**Your goal**. Look through the records below and collect all lines that hold the string "import".

(Stored data)
● ● ● ● ● ● ●
import Summits.AtomisticToContinuum.Crystallization.Theorems.ReggeStarCoercivityDefectFreeCrystallizesLayeredGluing05

/-!
# Part 6 of the proof of `stub_layeredGluing : LayeredGluing` (S5a, line `prestress-split-korn`, crux stmt-AtomisticToContinuum-13603); see the module docstring of the final part `ReggeStarCoercivityDefectFreeCrystallizesLayeredGluing.lean` for the overview
-/

noncomputable section

open scoped BigOperators Classical InnerProductSpace
open Filter Topology

namespace Summit.AtomisticToContinuum.Crystallization.Theorems.PrestressSplitKorn

open Summit.AtomisticToContinuum.Crystallization.Theses
open Summit.AtomisticToContinuum.Crystallization.Theses.ReggeStarCoercivity
open Summit.AtomisticToContinuum.Crystallization.Theorems.DefectFreeCrystallizes.Negative.PredicateAPI
open Literature.MathematicalPhysics.StatisticalMechanics Literature.Geometry.DiscreteGeometry


section Sites

variable {a : ℝ} {s : ℤ → ℤ} {z : ℤ → ℝ}
import Summits.HubbardSuperconductivity.HubbardSuperconductivity.Theorems.AnisotropyChordTransferFibre3FinXDEvalW

/-!
# Route `AnisotropyChord` / H0 rotor rung: FIN per-`L` SIDE-CONDITION cell facts, `L = 24` (GM₃ cells 16–16)

Kernel facts `sdCellAnyZ 24 (49/50) 20 la lb (c, bn, aD) = true` (regime clause `mHole ≥ 0 ∧ facMI·η·(aD + b/(2+cos θ)) < c` on the cell, or vacuity), g5's `xbEval` objects, `decide +kernel`.
Prover seat `hubbard-h0-rotor-p3` g7; helper for piece A = stmt-HubbardSuperconductivity-23918 of rung 19089 (`--supports`, helper class).
WHAT THIS IS NOT: nothing here proves superconductivity in the Hubbard model (rotor TARGET as worded stays FALSE, g15 verdict); kernel facts /
assembly for ONE conditional reduction at one `L`.
-/

set_option linter.dupNamespace false
set_option autoImplicit false

namespace Summit.HubbardSuperconductivity.HubbardSuperconductivity.Theorems.AnisotropyChord.Transfer.Fibre3

namespace FinXD

/-- side-condition cell `[141916830812870, 143690791198031]` of `L = 24` (`cert`). [folklore] -/
theorem sd24_16 : sdCellAnyZ 24 (49/50 : ℚ) 20 141916830812870 143690791198031 ((11/20 : ℚ), (11 : ℕ), (3/50 : ℚ)) = true := by (rw [← sdCellAnyZW_eq]; decide +kernel)

end FinXD

end Summit.HubbardSuperconductivity.HubbardSuperconductivity.Theorems.AnisotropyChord.Transfer.Fibre3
● ● ● ● ● ● ●
**The completed task**.
import Summits.AtomisticToContinuum.Crystallization.Theorems.ReggeStarCoercivityDefectFreeCrystallizesLayeredGluing05
import Summits.HubbardSuperconductivity.HubbardSuperconductivity.Theorems.AnisotropyChordTransferFibre3FinXDEvalW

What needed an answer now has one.